* EXERCISE: The entries below contain a line with "Tao, J. Amer." and a line with "obtain ⟨𝒟, hlam, h𝒟⟩ := hC". Quote exactly those two lines and all lines between them.

[PROVIDED RECORDS Boundary: Start]

import Literature.Analysis.FluidPDE.TaoAveragedCascadeAssembly
import Literature.Analysis.FluidPDE.TaoAveragedCascadeReduction
import HarnessLib

/-!
# Dilation-free averages of the Euler bilinear operator: closure under finite linear combinations
# and real parts, and the reduction of the dilation-free Theorem 3.2♭ to a single basic form

T. Tao, *Finite time blowup for an averaged three-dimensional Navier–Stokes equation*, J. Amer. Math.
Soc. **29** (2016), 601–674 = arXiv:1402.0290v3, §3.1 p. 15 ("first step: complexification"; "the
space of averages of the Euler bilinear operator is closed under finite linear combinations"), §3.2
¶1, Def. 3.4, §3.4 (3.9) ("a complex average … (without the use of dilation operators)") and Remark 3.5
(p. 20: "The averaging over dilation operators was only needed to place the base frequencies … where
the non-degeneracy condition (c-nondeg) held … We will however not pursue this matter here").
HONEST FRAMING (cell harvest/h2-tao-ladder, TAO-LADDER rung M_1 = Tao's averaged equation WITHOUT
dilation averaging; MODEL statements): bookkeeping theorems about Tao's averaging data; nothing here
proves the dilation-free single-scale representation at a general base triple (the cell's open crux
R1-a core) and nothing here concerns the true Navier–Stokes equations.

The tree proves Tao's Theorem 3.2 (`localCascade_isAveraged_holds`) through complex averages
`IsComplexAverageOf` whose data may dilate. The dilation-free notion `IsComplexAverageNoDilOf`
(`TaoAveragedCascadeReduction.lean`: a complex averaging datum with every `λ_{i,θ} = 1`) is used there
only for the single-scale step (3.9). For the dilation-free variant of Theorem 3.2 (the cell's
`SplitCascadeIsAveragedNoDil`) every step must keep `λ ≡ 1`; this file records the steps of §3.1 and
§3.2 ¶1 in that form, reading off that the tree's constructions do not touch the dilation factors:
* `IsComplexAverageNoDilOf.smul_eulerForm`, `.add_eulerForm`, `isComplexAverageNoDilOf_zero_eulerForm`,
  `isComplexAverageNoDilOf_sum_eulerForm` — closure under finite complex linear combinations (the
  data `scale`, `concat`, `AveragingDatum.zero.toComplex` copy / have unit dilation factors);
* `complexAverageNoDil_isAveragedNoDil` — §3.1: a dilation-free complex average of `B` that is real
  on real fields is `⟨B̃_𝒜(·,·),·⟩` for an averaging datum `𝒜` with `λ ≡ 1` (the realification
  `realParts` keeps the dilation factors);
* `isAveragedNoDil_of_basicNoDil` — the REDUCTION of the dilation-free Theorem 3.2♭ for a class of
  profile triples to its single-form core: if every basic cascade form (3.1) with profiles in the
  class is a dilation-free complex average of `B`, then every finite real combination of such forms
  is `⟨B̃_𝒜(u,v), w⟩` on `H¹⁰_df × H¹⁰_df × (H¹⁰_df ⊗ ℂ)` for a dilation-free `𝒜` (finite sums +
  realness of cascade forms on real fields + §3.1 + `ℂ`-linearity in `w`, exactly as in the tree's
  `localCascade_isAveraged_of_complexAverage`).
Theorems only.

## References

* T. Tao, J. Amer. Math. Soc. 29 (2016), 601–674 = arXiv:1402.0290v3, §3.1 p. 15, §3.2 ¶1, Def. 3.4,
  §3.4 (3.9), Remark 3.5 p. 20. [`Tao2016AveragedNS`]
-/

noncomputable section

open MeasureTheory Set Filter
open scoped SchwartzMap

namespace Literature.Analysis.FluidPDE.Tao2016

/-! ### §3.2 ¶1 without dilations: finite linear combinations -/

/-- **Scalar multiples**: if `C` is a dilation-free complex average of `B`, so is `c·C` (the scaled
datum `𝒟.scale c` has the dilation factors of `𝒟`). [cite: Tao2016AveragedNS, §3.2 p. 15] -/
theorem IsComplexAverageNoDilOf.smul_eulerForm {C : L2C → L2C → L2C → ℂ}
    (hC : IsComplexAverageNoDilOf C eulerForm) (c : ℂ) :
    IsComplexAverageNoDilOf (fun u v w => c * C u v w) eulerForm := by
  obtain ⟨𝒟, hlam, h𝒟⟩ := hC
  refine ⟨𝒟.scale c, fun i θ => hlam i θ, fun u v w hu hv hw => ?_⟩
  change c * C u v w = (𝒟.scale c).average eulerForm u v w
  rw [𝒟.scale_average_eulerForm, h𝒟 u v w hu hv hw]

/-- **Sums**: if `C₁, C₂` are dilation-free complex averages of `B`, so is `C₁ + C₂` (the
concatenated datum has the dilation factors of its summands). [cite: Tao2016AveragedNS, §3.2 p. 15] -/
theorem IsComplexAverageNoDilOf.add_eulerForm {C₁ C₂ : L2C → L2C → L2C → ℂ}
    (h₁ : IsComplexAverageNoDilOf C₁ eulerForm) (h₂ : IsComplexAverageNoDilOf C₂ eulerForm) :
    IsComplexAverageNoDilOf (fun u v w => C₁ u v w + C₂ u v w) eulerForm := by
  obtain ⟨𝒟₁, hlam₁, h𝒟₁⟩ := h₁
  obtain ⟨𝒟₂, hlam₂, h𝒟₂⟩ := h₂
  refine ⟨𝒟₁.concat 𝒟₂, fun i θ => ?_, fun u v w hu hv hw => ?_⟩
  · cases θ with
    | inl θ => exact hlam₁ i θ
    | inr θ => exact hlam₂ i θ
  · change C₁ u v w + C₂ u v w = (𝒟₁.concat 𝒟₂).average eulerForm u v w
    rw [𝒟₁.concat_average_eulerForm 𝒟₂ hu.1 hv.1, h𝒟₁ u v w hu hv hw, h𝒟₂ u v w hu hv hw]

/-- **The zero form** is a dilation-free complex average of `B` (the empty linear combination of
§3.2 ¶1; the zero datum has `λ ≡ 1`). [cite: Tao2016AveragedNS, §3.2 p. 15] -/
theorem isComplexAverageNoDilOf_zero_eulerForm :
    IsComplexAverageNoDilOf (fun _ _ _ => (0 : ℂ)) eulerForm :=
  ⟨AveragingDatum.zero.toComplex, fun _ _ => rfl, fun u v w _ _ _ => by
    rw [AveragingDatum.toComplex_average_eulerForm, AveragingDatum.zero_form]⟩

/-- **Closure under finite linear combinations, without dilations** (§3.2 ¶1 read with `λ ≡ 1`).
[cite: Tao2016AveragedNS, §3.2 p. 15] -/
theorem isComplexAverageNoDilOf_sum_eulerForm {ι : Type*} (s : Finset ι) (c : ι → ℂ)
    (C : ι → L2C → L2C → L2C → ℂ) (h : ∀ j ∈ s, IsComplexAverageNoDilOf (C j) eulerForm) :
    IsComplexAverageNoDilOf (fun u v w => ∑ j ∈ s, c j * C j u v w) eulerForm := by
  classical
  induction s using Finset.induction_on with
  | empty => simpa using isComplexAverageNoDilOf_zero_eulerForm
  | insert a s ha ih =>
    have hrest := ih fun j hj => h j (Finset.mem_insert_of_mem hj)
    have ha' := (h a (Finset.mem_insert_self a s)).smul_eulerForm (c a)
    have := ha'.add_eulerForm hrest
    simpa [Finset.sum_insert ha] using this

/-! ### §3.1 without dilations: real parts -/

/-- **§3.1 with `λ ≡ 1`: a dilation-free complex average of `B` that is real on real fields
`u, v, w ∈ H¹⁰_df` is `⟨B̃_𝒜(u,v), w⟩` for an averaging datum `𝒜` all of whose dilation factors are
`1`.** The printed realification (decompose the symbols into real and imaginary parts, expand into
eight pieces, keep the even ones, absorb signs into `m_{1,ω}`, concatenate four copies of `(Ω, μ)` and
normalise — the tree's `ComplexAveragingDatum.realParts`) keeps the rotations and the dilation
factors of the datum; the degenerate case `μ = 0` is the zero datum. [cite: Tao2016AveragedNS, §3.1 p. 15] -/
theorem complexAverageNoDil_isAveragedNoDil {T : L2C → L2C → L2C → ℂ}
    (hT : IsComplexAverageNoDilOf T eulerForm)
    (hreal : ∀ u v w, MemH10df u → MemH10df v → MemH10df w → (T u v w).im = 0) :
    ∃ 𝒜 : AveragingDatum, (∀ i θ, 𝒜.lam i θ = 1) ∧
      ∀ u v w, MemH10df u → MemH10df v → MemH10df w → 𝒜.form u v w = T u v w := by
  obtain ⟨𝒟, hlam, h𝒟⟩ := hT
  by_cases h0 : 𝒟.μ univ = 0
  · refine ⟨AveragingDatum.zero, fun _ _ => rfl, fun u v w hu hv hw => ?_⟩
    rw [AveragingDatum.zero_form, h𝒟 u v w hu.memH10dfC hv.memH10dfC hw.memH10dfC,
      ComplexAveragingDatum.average, Measure.measure_univ_eq_zero.mp h0, integral_zero_measure]
  · refine ⟨𝒟.realParts h0, fun i ω => hlam i ω.1, fun u v w hu hv hw => ?_⟩
    have hreal' : (𝒟.average eulerForm u v w).im = 0 := by
      rw [← h𝒟 u v w hu.memH10dfC hv.memH10dfC hw.memH10dfC]
      exact hreal u v w hu hv hw
    rw [h𝒟 u v w hu.memH10dfC hv.memH10dfC hw.memH10dfC,
      𝒟.average_eq_integral_even_pieces hu hv hw hreal', 𝒟.realParts_form h0 w hu.1 hv.1]
    have hG := fun a b c => 𝒟.integrable_piece a b c w hu.1 hv.1
    have i1 : Integrable (fun θ => 𝒟.piece true true true u v w θ -
        𝒟.piece true false false u v w θ) 𝒟.μ := (hG _ _ _).sub (hG _ _ _)
    have i2 : Integrable (fun θ => 𝒟.piece true true true u v w θ -
        𝒟.piece true false false u v w θ - 𝒟.piece false true false u v w θ) 𝒟.μ :=
      i1.sub (hG _ _ _)
    rw [integral_sub i2 (hG _ _ _), integral_sub i1 (hG _ _ _), integral_sub (hG _ _ _) (hG _ _ _),
      Fintype.sum_prod_type]
    simp only [Fintype.sum_bool]
    have s1 : ComplexAveragingDatum.pieceSign (true, true) = 1 := rfl
    have s2 : ComplexAveragingDatum.pieceSign (true, false) = -1 := rfl
    have s3 : ComplexAveragingDatum.pieceSign (false, true) = -1 := rfl
    have s4 : ComplexAveragingDatum.pieceSign (false, false) = -1 := rfl
    have b1 : (true == true) = true := rfl
    have b2 : (true == false) = false := rfl
    have b3 : (false == true) = false := rfl
    have b4 : (false == false) = true := rfl
    simp only [s1, s2, s3, s4, b1, b2, b3, b4]
    push_cast
    ring

/-! ### The dilation-free Theorem 3.2♭ for a class of profile triples, from its single-form core -/

/-- **Reduction of the dilation-free Theorem 3.2♭ to ONE basic form.** Let `P ε₀` be any property of
profile triples (for the cell's split operators: annular Fourier support refined to balls of radius
`ε₀/64` about `±ζᵢ` with input moduli gap `|‖ζ₁‖ - ‖ζ₂‖| ≥ ε₀/20`). If, for the given `ε₀`, every basic
cascade form (3.1) whose profile triple satisfies `P ε₀` is a DILATION-FREE complex average of the
Euler form `B`, then every finite real combination `T = ∑ⱼ cⱼ ⟨Cⱼ(·,·),·⟩` of such basic forms is
`⟨B̃_𝒜(u,v), w⟩` on `H¹⁰_df × H¹⁰_df × (H¹⁰_df ⊗ ℂ)` for an averaging datum `𝒜` with `λ ≡ 1`
(rotations and order-zero multipliers only): closure under finite combinations, realness of cascade
forms on real fields (`cascadeCombination_im`), §3.1 without dilations, and `ℂ`-linearity of both
sides in `w` (tree theorems `complexAverage_linear_right_holds`, `memH10dfC_decomposition_holds`).
[cite: Tao2016AveragedNS, Thm. 3.2, §3.1 p. 15, Remark 3.5 p. 20] -/
theorem isAveragedNoDil_of_basicNoDil {ε₀ : ℝ}
    {P : (Fin 3 → 𝓢(EuclideanSpace ℝ (Fin 3), EuclideanSpace ℝ (Fin 3))) → Prop}
    (hbasic : ∀ ψ : Fin 3 → 𝓢(EuclideanSpace ℝ (Fin 3), EuclideanSpace ℝ (Fin 3)), P ψ →
      IsComplexAverageNoDilOf (basicCascadeForm ε₀ (ψ 0) (ψ 1) (ψ 2)) eulerForm)
    {T : L2C → L2C → L2C → ℂ} {k : ℕ} (c : Fin k → ℝ)
    (ψ : Fin k → Fin 3 → 𝓢(EuclideanSpace ℝ (Fin 3), EuclideanSpace ℝ (Fin 3)))
    (hψ : ∀ j, P (ψ j))
    (hT : ∀ u v w, MemH10df u → MemH10df v → MemH10dfC w →
      T u v w = ∑ j, (c j : ℂ) * basicCascadeForm ε₀ (ψ j 0) (ψ j 1) (ψ j 2) u v w) :
    ∃ 𝒜 : AveragingDatum, (∀ i θ, 𝒜.lam i θ = 1) ∧
      ∀ u v w, MemH10df u → MemH10df v → MemH10dfC w → 𝒜.form u v w = T u v w := by
  set S : L2C → L2C → L2C → ℂ := fun u v w =>
    ∑ j, (c j : ℂ) * basicCascadeForm ε₀ (ψ j 0) (ψ j 1) (ψ j 2) u v w with hS
  have hSavg : IsComplexAverageNoDilOf S eulerForm :=
    isComplexAverageNoDilOf_sum_eulerForm Finset.univ (fun j => (c j : ℂ))
      (fun j => basicCascadeForm ε₀ (ψ j 0) (ψ j 1) (ψ j 2)) fun j _ => hbasic _ (hψ j)
  have hSreal : ∀ u v w, MemH10df u → MemH10df v → MemH10df w → (S u v w).im = 0 :=
    fun u v w hu hv hw => cascadeCombination_im ε₀ c ψ hu.2.1 hv.2.1 hw.2.1
  obtain ⟨𝒜, hlam, h𝒜⟩ := complexAverageNoDil_isAveragedNoDil hSavg hSreal
  obtain ⟨𝒟, -, h𝒟⟩ := hSavg
  refine ⟨𝒜, hlam, fun u v w hu hv hw => ?_⟩
  obtain ⟨w₁, w₂, hw₁, hw₂, rfl⟩ := memH10dfC_decomposition_holds w hw
  rw [hT u v _ hu hv hw]
  change 𝒜.form u v (w₁ + Complex.I • w₂) = S u v (w₁ + Complex.I • w₂)
  have e1 : 𝒜.form u v (w₁ + Complex.I • w₂) =
      𝒜.form u v w₁ + Complex.I * 𝒜.form u v w₂ := by
    have := AveragingDatum.form_linear_right complexAverage_linear_right_holds 𝒜 1 Complex.I
      hu.memH10dfC hv.memH10dfC hw₁.memH10dfC hw₂.memH10dfC
    rwa [one_smul, one_mul] at this
  have e2 : S u v (w₁ + Complex.I • w₂) = S u v w₁ + Complex.I * S u v w₂ := by
    rw [h𝒟 u v _ hu.memH10dfC hv.memH10dfC hw, h𝒟 u v w₁ hu.memH10dfC hv.memH10dfC hw₁.memH10dfC,
      h𝒟 u v w₂ hu.memH10dfC hv.memH10dfC hw₂.memH10dfC]
    have := complexAverage_linear_right_holds 𝒟 u v w₁ w₂ 1 Complex.I hu.memH10dfC hv.memH10dfC
      hw₁.memH10dfC hw₂.memH10dfC
    rwa [one_smul, one_mul] at this
  rw [e1, e2, h𝒜 u v w₁ hu hv hw₁, h𝒜 u v w₂ hu hv hw₂]

end Literature.Analysis.FluidPDE.Tao2016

[PROVIDED RECORDS Boundary: End]

* SOLUTION TO THE EXERCISE:
* T. Tao, J. Amer. Math. Soc. 29 (2016), 601–674 = arXiv:1402.0290v3, §3.1 p. 15, §3.2 ¶1, Def. 3.4,
  §3.4 (3.9), Remark 3.5 p. 20. [`Tao2016AveragedNS`]
-/

noncomputable section

open MeasureTheory Set Filter
open scoped SchwartzMap

namespace Literature.Analysis.FluidPDE.Tao2016

/-! ### §3.2 ¶1 without dilations: finite linear combinations -/

/-- **Scalar multiples**: if `C` is a dilation-free complex average of `B`, so is `c·C` (the scaled
datum `𝒟.scale c` has the dilation factors of `𝒟`). [cite: Tao2016AveragedNS, §3.2 p. 15] -/
theorem IsComplexAverageNoDilOf.smul_eulerForm {C : L2C → L2C → L2C → ℂ}
    (hC : IsComplexAverageNoDilOf C eulerForm) (c : ℂ) :
    IsComplexAverageNoDilOf (fun u v w => c * C u v w) eulerForm := by
  obtain ⟨𝒟, hlam, h𝒟⟩ := hC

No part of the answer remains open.